Rheumatoid arthritis synovial fibroblasts (RASFs) are key cells in the pathogenesis of RA, in part due to the inflammatory mediators they produce. Many of these newly synthesized proteins need to be folded in the endoplasmic reticulum (ER), which can lead to ER stress. Removal of the unfolded or misfolded proteins, either by the nonlysosomal ubiquitin–proteasome pathway or by autophagy, relieves this stress and is essential for cell survival. So, autophagy can be cytoprotective, but this process can also result in autophagic cell death. What role does autophagy have in regulating the survival of RASFs? A paper in Arthritis & Rheumatism from Kerstin Klein and colleagues from the University Hospital Zurich, Switzerland, provides the first evidence that autophagy has both a cytoprotective and a cytodestructive role in RASFs.

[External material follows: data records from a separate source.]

import Mathlib.Analysis.Calculus.Deriv.Inv
import Mathlib.Analysis.Calculus.Deriv.Pow
import Literature.Geometry.Lorentzian.TeukolskyRealAxisModeStability
import HarnessLib

/-!
# Carter's radial coefficient in the blown-up horizon chart: Euler-zone size and the oscillatory pocket
(namespace `Literature.Geometry.Lorentzian.Kerr`.)

In the blown-up radius `x = (r − r₊)/d`, `d = r₊ − r₋`, the scalar (`s = 0`) radial Teukolsky /
Carter equation on sub-extremal Kerr takes the Liouville normal form `W″ = Q W` for
`W = √(x(x+1))·R`, with

  `Q(x) = (L·x(x+1) − k(x)² − ¼) / (x(x+1))²`,  `k(x) = K(r₊ + d x)/d = k₀ + ω x (2r₊ + d x)`,

where `K = ω(r² + a²) − am` (`Kerr.radialK`), `L = Λ − 2amω` and `k₀ = K(r₊)/d = (ω − mω₊)/(2κ)`
(Teukolsky–Press 1974; the double pole at `x = 0` carries the near-horizon oscillation `x^{±ik₀}`).
This file records the ELEMENTARY POINTWISE facts about this explicit rational coefficient that
drive a priori transport estimates across the throat `θ ≤ x ≤ X₀` with constants polynomial in
`X₀/θ ≍ κ⁻¹`:

* `radialK_rPlus_add_mul_div` — the identity `K(r₊ + d x)/d = K(r₊)/d + ω x(2r₊ + d x)`;
* `throat_sq_mul_abs_coeff_le` — EULER-ZONE SIZE: for `x ≥ c|k₀|` (and `|L| ≤ L₀`,
  `|ω(2r₊ + dx)| ≤ G`), `x²|Q(x)| ≤ L₀ + ¼ + 2/c² + 2G²` (an inverse-square coefficient, to be fed
  to `Literature.Analysis.ODE.norm_add_mul_norm_deriv_le_of_euler`);
* `throat_pocket_numerator_bounds` — OSCILLATORY POCKET: if `|x·ω(2r₊ + dx)| ≤ |k₀|/144` and
  `|L| x(x+1) ≤ k₀²/16` then `k² + ¼ − Lx(x+1) ≥ k₀²/4 + ¼ > 0` and `|k| ≤ 2|k₀|` (so `−Q > 0`:
  the pocket `x ≲ |k₀|` is classically allowed, uniformly in the size of `k₀`);
* `hasDerivAt_throat_negCoeff` — the derivative of `P = −Q = (k² + ¼ − Lx(x+1))/(x(x+1))²`;
* `throat_negCoeff_deriv_numerator_nonpos` — on the pocket `x ≤ c|k₀|` with `cG ≤ 1/144`
  (`|k′| ≤ G`), the numerator of `P′` is `≤ 0`: `P` is NON-INCREASING, so the Sonin envelope
  `|W|² + |W′|²/P` is non-decreasing in `x` (`Literature.Analysis.ODE.norm_sq_le_soninEnvelope_of_ge`)
  and `|W|` is bounded on the pocket by its data at the pocket's outer end — with NO loss in `k₀`.

Everything is stated for real parameters `L k₀ ω r₊ d` (no sub-extremality is needed for the
algebra) and proved by elementary inequalities; the transport itself is
`CarterThroatTransport.lean`.

## References
* S. A. Teukolsky, W. H. Press, *Perturbations of a rotating black hole. III*, Astrophys. J. 193
  (1974), 443–461, §II (the near-horizon variable `x` and the exponent `ik₀`).
* F. W. J. Olver, *Asymptotics and Special Functions* (1974), Ch. 6 (Liouville normal form,
  renormalisation at a double pole). Key `Olver1974`.
* M. Dafermos, I. Rodnianski, Y. Shlapentokh-Rothman, arXiv:1402.7034, §8 (the rôle of
  `ω − mω₊` near the horizon). Key `DafermosRodnianskiShlapentokhrothman2014`.
-/

noncomputable section

open Set

namespace Literature.Geometry.Lorentzian

namespace Kerr

/-! ### The blown-up `K`: `K(r₊ + d x)/d = k₀ + ω x (2r₊ + d x)` -/

/-- `K(r₀ + d x)/d = K(r₀)/d + ω x (2r₀ + d x)` for `K = ω(r² + a²) − am` (`Kerr.radialK`) and any
`d ≠ 0` (in the application `r₀ = r₊`, `d = r₊ − r₋`, and `K(r₊)/d = (ω − mω₊)/(2κ)`). [folklore] -/
theorem radialK_add_mul_div (a ω m r₀ x : ℝ) {d : ℝ} (hd : d ≠ 0) :
    radialK a ω m (r₀ + d * x) / d = radialK a ω m r₀ / d + ω * x * (2 * r₀ + d * x) := by
  unfold radialK
  field_simp
  ring

/-! ### Euler-zone size of the coefficient -/

/-- **Euler-zone size of Carter's blown-up coefficient.** For `0 < x` with `c|k₀| ≤ x` (`0 < c`),
`|L| ≤ L₀` and `|g| ≤ G` (in the application `g = ω(2r₊ + d x)`):
`x² · |(L x(x+1) − (k₀ + x g)² − ¼)/(x(x+1))²| ≤ L₀ + ¼ + 2/c² + 2G²`
(`|L|x/(x+1) ≤ L₀`, `(k₀ + xg)² ≤ 2k₀² + 2x²g² ≤ (2/c² + 2G²)(x+1)²`). [folklore] -/
theorem throat_sq_mul_abs_coeff_le {L k₀ g x c L₀ G : ℝ} (hx : 0 < x) (hc : 0 < c)
    (hcx : c * |k₀| ≤ x) (hL : |L| ≤ L₀) (hg : |g| ≤ G) :
    x ^ 2 * |(L * (x * (x + 1)) - (k₀ + x * g) ^ 2 - 1 / 4) / (x * (x + 1)) ^ 2| ≤
      L₀ + 1 / 4 + 2 / c ^ 2 + 2 * G ^ 2 := by
  have hx1 : 0 < x + 1 := by linarith
  have hD : 0 < (x * (x + 1)) ^ 2 := by positivity
  rw [abs_div, abs_of_pos hD, mul_div_assoc', div_le_iff₀ hD]
  -- `|numerator| ≤ |L| x(x+1) + (k₀ + xg)² + 1/4`
  have hnum : |L * (x * (x + 1)) - (k₀ + x * g) ^ 2 - 1 / 4| ≤
      |L| * (x * (x + 1)) + (k₀ + x * g) ^ 2 + 1 / 4 := by
    have h1 : |L * (x * (x + 1)) - (k₀ + x * g) ^ 2 - 1 / 4| ≤
        |L * (x * (x + 1)) - (k₀ + x * g) ^ 2| + |(1 / 4 : ℝ)| := abs_sub _ _
    have h2 : |L * (x * (x + 1)) - (k₀ + x * g) ^ 2| ≤ |L * (x * (x + 1))| + |(k₀ + x * g) ^ 2| :=
      abs_sub _ _
    rw [abs_mul, abs_of_pos (by positivity : 0 < x * (x + 1)),
      abs_of_nonneg (sq_nonneg (k₀ + x * g))] at h2
    rw [abs_of_pos (by norm_num : (0 : ℝ) < 1 / 4)] at h1
    linarith
  -- the three pieces against `(x+1)²`
  have hk0 : k₀ ^ 2 ≤ x ^ 2 / c ^ 2 := by
    rw [le_div_iff₀ (by positivity)]
    have h0 : 0 ≤ c * |k₀| := by positivity
    nlinarith [sq_abs k₀, mul_self_le_mul_self h0 hcx]
  have hg2 : g ^ 2 ≤ G ^ 2 := by
    have := sq_abs g
    nlinarith [abs_nonneg g, sq_abs g]
  have hA : |L| * (x * (x + 1)) ≤ L₀ * (x + 1) ^ 2 := by
    have : |L| * (x * (x + 1)) ≤ L₀ * (x * (x + 1)) :=
      mul_le_mul_of_nonneg_right hL (by positivity)
    have hL0 : 0 ≤ L₀ := (abs_nonneg L).trans hL
    nlinarith [mul_nonneg hL0 hx1.le]
  have hB : (k₀ + x * g) ^ 2 ≤ (2 / c ^ 2 + 2 * G ^ 2) * (x + 1) ^ 2 := by
    have h1 : (k₀ + x * g) ^ 2 ≤ 2 * k₀ ^ 2 + 2 * (x * g) ^ 2 := by
      nlinarith [sq_nonneg (k₀ - x * g)]
    have h2 : x ^ 2 ≤ (x + 1) ^ 2 := by nlinarith
    have h3 : 2 * k₀ ^ 2 ≤ 2 / c ^ 2 * (x + 1) ^ 2 := by
      rw [div_mul_eq_mul_div, le_div_iff₀ (by positivity)]
      rw [le_div_iff₀ (by positivity)] at hk0
      nlinarith
    have h4 : 2 * (x * g) ^ 2 ≤ 2 * G ^ 2 * (x + 1) ^ 2 := by
      rw [mul_pow]
      nlinarith [mul_le_mul h2 hg2 (sq_nonneg g) (sq_nonneg _), sq_nonneg G]
    nlinarith
  have hC : (1 / 4 : ℝ) ≤ 1 / 4 * (x + 1) ^ 2 := by nlinarith
  calc x ^ 2 * |L * (x * (x + 1)) - (k₀ + x * g) ^ 2 - 1 / 4|
      ≤ x ^ 2 * (|L| * (x * (x + 1)) + (k₀ + x * g) ^ 2 + 1 / 4) :=
        mul_le_mul_of_nonneg_left hnum (sq_nonneg x)
    _ ≤ x ^ 2 * (L₀ * (x + 1) ^ 2 + (2 / c ^ 2 + 2 * G ^ 2) * (x + 1) ^ 2 + 1 / 4 * (x + 1) ^ 2) := by
        gcongr
    _ = (L₀ + 1 / 4 + 2 / c ^ 2 + 2 * G ^ 2) * (x * (x + 1)) ^ 2 := by ring

/-! ### The oscillatory pocket: positivity of `−Q` -/

/-- **The pocket numerator is comparable to `k₀²`.** If `|t| ≤ |k₀|/144` and `|ℓ| ≤ k₀²/16` (in the
application `t = x·ω(2r₊ + dx)`, `ℓ = L x(x+1)`, valid for `x ≤ c|k₀|` with `c` small), then
`k₀²/4 + ¼ ≤ (k₀ + t)² + ¼ − ℓ` and `|k₀ + t| ≤ 2|k₀|`. [folklore] -/
theorem throat_pocket_numerator_bounds {k₀ t ℓ : ℝ} (ht : |t| ≤ |k₀| / 144)
    (hℓ : |ℓ| ≤ k₀ ^ 2 / 16) :
    k₀ ^ 2 / 4 + 1 / 4 ≤ (k₀ + t) ^ 2 + 1 / 4 - ℓ ∧ |k₀ + t| ≤ 2 * |k₀| := by
  have hkt : |k₀ * t| ≤ k₀ ^ 2 / 144 := by
    rw [abs_mul]
    calc |k₀| * |t| ≤ |k₀| * (|k₀| / 144) := mul_le_mul_of_nonneg_left ht (abs_nonneg _)
      _ = k₀ ^ 2 / 144 := by rw [← sq_abs k₀]; ring
  have h1 : -(k₀ ^ 2 / 144) ≤ k₀ * t := (neg_le_neg hkt).trans (neg_abs_le _)
  have h2 : -(k₀ ^ 2 / 16) ≤ -ℓ := neg_le_neg ((le_abs_self ℓ).trans hℓ)
  refine ⟨by nlinarith [sq_nonneg t], ?_⟩
  calc |k₀ + t| ≤ |k₀| + |t| := abs_add_le _ _
    _ ≤ |k₀| + |k₀| / 144 := by gcongr
    _ ≤ 2 * |k₀| := by linarith [abs_nonneg k₀]

/-! ### The oscillatory pocket: `−Q` is non-increasing -/

/-- **Derivative of `P = −Q`** in the blown-up chart: for `x ≠ 0`, `x ≠ −1`, the function
`y ↦ ((k₀ + ω y (2r₊ + d y))² + ¼ − L y(y+1)) / (y(y+1))²` has derivative `(N′D − N D′)/D²` at `x`
with `N = k² + ¼ − Lx(x+1)`, `N′ = 2k·ω(2r₊ + 2dx) − L(2x+1)`, `D = (x(x+1))²`,
`D′ = 2x(x+1)(2x+1)`. [folklore] -/
theorem hasDerivAt_throat_negCoeff (L k₀ ω rp d : ℝ) {x : ℝ} (hx : x * (x + 1) ≠ 0) :
    HasDerivAt (fun y : ℝ ↦ ((k₀ + ω * y * (2 * rp + d * y)) ^ 2 + 1 / 4 - L * (y * (y + 1))) /
        (y * (y + 1)) ^ 2)
      (((2 * (k₀ + ω * x * (2 * rp + d * x)) * (ω * (2 * rp + 2 * d * x)) - L * (2 * x + 1)) *
            (x * (x + 1)) ^ 2 -
          ((k₀ + ω * x * (2 * rp + d * x)) ^ 2 + 1 / 4 - L * (x * (x + 1))) *
            (2 * (x * (x + 1)) * (2 * x + 1))) /
        ((x * (x + 1)) ^ 2) ^ 2) x := by
  have hP : HasDerivAt (fun y : ℝ ↦ y * (y + 1)) (2 * x + 1) x :=
    ((hasDerivAt_id' x).fun_mul ((hasDerivAt_id' x).add_const 1)).congr_deriv (by ring)
  have hk : HasDerivAt (fun y : ℝ ↦ k₀ + ω * y * (2 * rp + d * y)) (ω * (2 * rp + 2 * d * x)) x := by
    have h := (((hasDerivAt_id' x).const_mul ω).fun_mul
      (((hasDerivAt_id' x).const_mul d).const_add (2 * rp))).const_add k₀
    exact h.congr_deriv (by ring)
  have hN : HasDerivAt
      (fun y : ℝ ↦ (k₀ + ω * y * (2 * rp + d * y)) ^ 2 + 1 / 4 - L * (y * (y + 1)))
      (2 * (k₀ + ω * x * (2 * rp + d * x)) * (ω * (2 * rp + 2 * d * x)) - L * (2 * x + 1)) x := by
    have h := ((hk.fun_pow 2).add_const (1 / 4)).sub (hP.const_mul L)
    refine h.congr_deriv ?_
    simp only [Nat.cast_ofNat, Nat.add_one_sub_one, pow_one]
  have hD : HasDerivAt (fun y : ℝ ↦ (y * (y + 1)) ^ 2) (2 * (x * (x + 1)) * (2 * x + 1)) x := by
    have h := hP.fun_pow 2
    refine h.congr_deriv ?_
    simp only [Nat.cast_ofNat, Nat.add_one_sub_one, pow_one]
  exact hN.div hD (pow_ne_zero 2 hx)

/-- **The numerator of `P′` is non-positive on the pocket.** Let `0 < x ≤ c|k₀|` with
`c·G ≤ 1/144`, `|k′| ≤ G`, `|k| ≤ 2|k₀|`, `|L| x(x+1) ≤ k₀²/16` and `k₀²/4 ≤ N` where
`N = k² + ¼ − Lx(x+1)`. Then `(2k k′ − L(2x+1))·(x(x+1))² − N·2x(x+1)(2x+1) ≤ 0`
(`N′x(x+1) ≤ (4G|k₀|c|k₀| + k₀²/16)(2x+1) ≤ (13/144)k₀²(2x+1) ≤ 2N(2x+1)`). [folklore] -/
theorem throat_negCoeff_deriv_numerator_nonpos {L k₀ k k' x c G : ℝ} (hx : 0 < x)
    (hxc : x ≤ c * |k₀|) (hcG : c * G ≤ 1 / 144) (hk' : |k'| ≤ G) (hk : |k| ≤ 2 * |k₀|)
    (hL : |L| * (x * (x + 1)) ≤ k₀ ^ 2 / 16)
    (hN : k₀ ^ 2 / 4 ≤ k ^ 2 + 1 / 4 - L * (x * (x + 1))) :
    (2 * k * k' - L * (2 * x + 1)) * (x * (x + 1)) ^ 2 -
        (k ^ 2 + 1 / 4 - L * (x * (x + 1))) * (2 * (x * (x + 1)) * (2 * x + 1)) ≤ 0 := by
  have hx1 : 0 < x + 1 := by linarith
  have hP : 0 < x * (x + 1) := by positivity
  -- it suffices to bound `N′ · x(x+1) ≤ 2N(2x+1)`
  suffices h : (2 * k * k' - L * (2 * x + 1)) * (x * (x + 1)) ≤
      2 * (k ^ 2 + 1 / 4 - L * (x * (x + 1))) * (2 * x + 1) by
    nlinarith [mul_le_mul_of_nonneg_right h hP.le]
  have hG : 0 ≤ G := (abs_nonneg _).trans hk'
  -- `2 k k′ x(x+1) ≤ 4|k₀| G x (2x+1) ≤ (4/144) k₀² (2x+1)`
  have hkk : |k * k'| ≤ 2 * |k₀| * G := by
    rw [abs_mul]; exact mul_le_mul hk hk' (abs_nonneg _) (by positivity)
  have h1 : 2 * k * k' * (x * (x + 1)) ≤ 4 * |k₀| * G * (x * (2 * x + 1)) := by
    have h1a : k * k' ≤ 2 * |k₀| * G := (le_abs_self _).trans hkk
    have h1b : x * (x + 1) ≤ x * (2 * x + 1) := by nlinarith
    have h0 : 0 ≤ 2 * |k₀| * G := by positivity
    nlinarith [mul_le_mul h1a h1b hP.le h0]
  have h2 : 4 * |k₀| * G * (x * (2 * x + 1)) ≤ k₀ ^ 2 / 36 * (2 * x + 1) := by
    -- `G x ≤ G c |k₀| ≤ |k₀|/144`
    have hGx : G * x ≤ |k₀| / 144 :=
      calc G * x ≤ G * (c * |k₀|) := mul_le_mul_of_nonneg_left hxc hG
        _ = c * G * |k₀| := by ring
        _ ≤ 1 / 144 * |k₀| := mul_le_mul_of_nonneg_right hcG (abs_nonneg _)
        _ = |k₀| / 144 := by ring
    have h21 : 0 < 2 * x + 1 := by linarith
    have := mul_le_mul_of_nonneg_left hGx (by positivity : 0 ≤ 4 * |k₀| * (2 * x + 1))
    have e : k₀ ^ 2 = |k₀| ^ 2 := (sq_abs k₀).symm
    rw [e]
    nlinarith
  -- `−L(2x+1) x(x+1) ≤ (k₀²/16)(2x+1)`
  have h3 : -(L * (2 * x + 1)) * (x * (x + 1)) ≤ k₀ ^ 2 / 16 * (2 * x + 1) := by
    have : -L * (x * (x + 1)) ≤ k₀ ^ 2 / 16 := by
      have := (neg_le_abs L).trans (le_abs_self |L|)
      rw [abs_abs] at this
      nlinarith
    nlinarith
  nlinarith

end Kerr

end Literature.Geometry.Lorentzian

end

RASFs and osteoarthritis synovial fibroblasts (OASFs) were obtained from synovial tissue samples of patients with RA or OA undergoing joint replacement surgery. The cells were treated with thapsigargin (an inducer of ER stress) or MG132 (a proteasome inhibitor) and levels of autophagy and cell survival were assessed.

...autophagy has both a cytoprotective and a cytodestructive role in RASFs...

“Our key finding was that synovial fibroblasts derived from RA and OA patients show different susceptibilities to reagents inducing autophagy,” says Klein. “Consistent with previous data, we showed that autophagy induction by proteasome inhibition or ER stress is more pronounced in RASFs than in OASFs.”

With regard to cell survival, the authors found that more RASFs than OASFs underwent a non-apoptotic death following thapsigargin-induced ER-stress. By contrast, less RASFs than OASFs underwent apoptosis following MG132-mediated proteasome inhibition. These results suggest that autophagy has a double role in RASFs: this pathway can promote cell death in the context of ER stress but can protect against cell death in the context of proteasome inhibition.

“In contrast to the apoptosis-resistant phenotype of RASFs, we have identified a potential 'Achilles' heel' of these cells by inducing autophagic cell death pathways,” explains Klein. “Future studies have to identify the endogenous signals regulating autophagy in vivo and will aim to further analyse the molecular pathways underlying the observed effects”.